▸ **Goal of the exercise**: Below are the records; copy each line in which "coordinates" occurs.

┌─ Records provided

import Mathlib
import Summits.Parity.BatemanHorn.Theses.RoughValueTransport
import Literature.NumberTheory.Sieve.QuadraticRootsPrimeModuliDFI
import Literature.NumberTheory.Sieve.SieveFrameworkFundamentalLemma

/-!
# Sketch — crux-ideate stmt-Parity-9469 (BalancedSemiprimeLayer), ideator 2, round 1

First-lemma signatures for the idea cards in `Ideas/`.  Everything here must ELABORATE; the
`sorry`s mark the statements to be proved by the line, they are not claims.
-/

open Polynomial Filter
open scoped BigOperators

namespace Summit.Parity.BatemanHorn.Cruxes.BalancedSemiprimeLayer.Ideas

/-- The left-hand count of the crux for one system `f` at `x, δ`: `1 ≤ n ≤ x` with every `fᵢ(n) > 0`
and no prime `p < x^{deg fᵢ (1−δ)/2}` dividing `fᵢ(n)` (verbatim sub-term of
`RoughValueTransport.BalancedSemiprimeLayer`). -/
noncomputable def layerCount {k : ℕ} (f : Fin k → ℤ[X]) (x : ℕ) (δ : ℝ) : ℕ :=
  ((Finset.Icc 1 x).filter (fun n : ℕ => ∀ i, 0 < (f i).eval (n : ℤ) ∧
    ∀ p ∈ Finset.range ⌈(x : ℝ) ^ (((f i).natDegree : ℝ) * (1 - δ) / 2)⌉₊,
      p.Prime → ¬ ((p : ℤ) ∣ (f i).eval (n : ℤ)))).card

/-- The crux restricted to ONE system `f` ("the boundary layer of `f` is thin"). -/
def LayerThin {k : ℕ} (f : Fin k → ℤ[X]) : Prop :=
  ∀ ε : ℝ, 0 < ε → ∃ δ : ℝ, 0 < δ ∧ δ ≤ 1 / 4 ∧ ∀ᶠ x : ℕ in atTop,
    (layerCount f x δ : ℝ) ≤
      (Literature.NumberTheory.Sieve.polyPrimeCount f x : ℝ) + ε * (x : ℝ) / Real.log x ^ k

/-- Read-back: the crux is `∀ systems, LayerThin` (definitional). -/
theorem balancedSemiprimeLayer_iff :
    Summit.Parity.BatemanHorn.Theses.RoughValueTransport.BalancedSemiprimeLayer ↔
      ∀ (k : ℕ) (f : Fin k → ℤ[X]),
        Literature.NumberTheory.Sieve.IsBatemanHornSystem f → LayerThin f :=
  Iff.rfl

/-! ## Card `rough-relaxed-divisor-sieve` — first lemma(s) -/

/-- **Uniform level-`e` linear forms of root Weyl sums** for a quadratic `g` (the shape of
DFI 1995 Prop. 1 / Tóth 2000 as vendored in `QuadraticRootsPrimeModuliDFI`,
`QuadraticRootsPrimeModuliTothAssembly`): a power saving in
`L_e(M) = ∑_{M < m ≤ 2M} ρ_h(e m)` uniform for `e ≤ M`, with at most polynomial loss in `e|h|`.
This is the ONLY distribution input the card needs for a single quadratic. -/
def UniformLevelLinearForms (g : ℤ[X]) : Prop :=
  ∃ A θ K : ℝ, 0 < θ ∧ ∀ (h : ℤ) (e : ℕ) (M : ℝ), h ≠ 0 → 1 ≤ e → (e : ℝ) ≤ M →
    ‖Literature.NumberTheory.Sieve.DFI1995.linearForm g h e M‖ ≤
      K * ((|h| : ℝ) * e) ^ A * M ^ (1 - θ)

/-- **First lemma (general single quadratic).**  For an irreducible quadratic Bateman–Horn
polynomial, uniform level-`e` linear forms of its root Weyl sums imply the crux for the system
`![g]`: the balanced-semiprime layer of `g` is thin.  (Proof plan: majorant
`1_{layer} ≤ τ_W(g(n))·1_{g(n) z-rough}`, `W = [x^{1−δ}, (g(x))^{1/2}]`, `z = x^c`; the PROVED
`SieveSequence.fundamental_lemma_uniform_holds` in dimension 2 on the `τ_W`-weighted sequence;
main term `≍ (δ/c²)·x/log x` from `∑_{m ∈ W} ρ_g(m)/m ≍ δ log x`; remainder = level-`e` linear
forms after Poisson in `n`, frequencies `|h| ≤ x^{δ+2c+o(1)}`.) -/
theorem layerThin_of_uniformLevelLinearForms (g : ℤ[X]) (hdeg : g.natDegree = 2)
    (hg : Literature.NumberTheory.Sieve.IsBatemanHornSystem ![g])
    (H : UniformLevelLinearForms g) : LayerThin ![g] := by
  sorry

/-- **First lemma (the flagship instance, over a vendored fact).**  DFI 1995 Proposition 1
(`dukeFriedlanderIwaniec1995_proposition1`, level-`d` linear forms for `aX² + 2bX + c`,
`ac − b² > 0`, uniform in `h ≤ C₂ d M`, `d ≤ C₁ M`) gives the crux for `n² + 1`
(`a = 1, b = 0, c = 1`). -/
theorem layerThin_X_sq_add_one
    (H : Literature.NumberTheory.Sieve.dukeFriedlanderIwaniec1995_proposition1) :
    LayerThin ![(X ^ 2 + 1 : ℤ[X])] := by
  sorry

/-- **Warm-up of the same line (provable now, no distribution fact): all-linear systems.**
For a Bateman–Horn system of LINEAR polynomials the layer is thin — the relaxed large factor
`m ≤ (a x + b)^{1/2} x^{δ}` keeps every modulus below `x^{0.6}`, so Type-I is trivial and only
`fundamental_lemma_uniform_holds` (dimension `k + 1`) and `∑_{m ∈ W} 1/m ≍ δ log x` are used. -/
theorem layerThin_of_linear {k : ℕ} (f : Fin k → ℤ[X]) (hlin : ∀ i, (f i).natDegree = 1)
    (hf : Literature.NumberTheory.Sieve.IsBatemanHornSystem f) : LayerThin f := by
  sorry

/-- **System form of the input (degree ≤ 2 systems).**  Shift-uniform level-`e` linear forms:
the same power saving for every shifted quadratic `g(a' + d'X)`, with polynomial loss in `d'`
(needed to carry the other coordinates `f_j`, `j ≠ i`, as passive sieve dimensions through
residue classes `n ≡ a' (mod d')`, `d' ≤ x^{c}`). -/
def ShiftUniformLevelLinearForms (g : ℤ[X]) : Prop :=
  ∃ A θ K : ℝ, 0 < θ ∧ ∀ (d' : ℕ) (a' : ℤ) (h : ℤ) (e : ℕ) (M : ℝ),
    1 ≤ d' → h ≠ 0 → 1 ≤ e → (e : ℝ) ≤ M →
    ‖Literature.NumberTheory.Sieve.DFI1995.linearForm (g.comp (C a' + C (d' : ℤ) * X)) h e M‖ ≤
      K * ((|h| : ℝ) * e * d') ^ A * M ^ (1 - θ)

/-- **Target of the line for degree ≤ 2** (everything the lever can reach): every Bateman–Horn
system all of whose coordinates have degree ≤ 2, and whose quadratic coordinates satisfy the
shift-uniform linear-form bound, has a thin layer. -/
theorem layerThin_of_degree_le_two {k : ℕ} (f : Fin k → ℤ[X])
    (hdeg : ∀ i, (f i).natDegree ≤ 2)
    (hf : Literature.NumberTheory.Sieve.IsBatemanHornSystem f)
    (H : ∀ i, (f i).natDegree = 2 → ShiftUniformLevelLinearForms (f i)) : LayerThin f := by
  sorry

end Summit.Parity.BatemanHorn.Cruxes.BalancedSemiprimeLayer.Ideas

└─

▸ **Finished exercise**:
(needed to carry the other coordinates `f_j`, `j ≠ i`, as passive sieve dimensions through
system all of whose coordinates have degree ≤ 2, and whose quadratic coordinates satisfy the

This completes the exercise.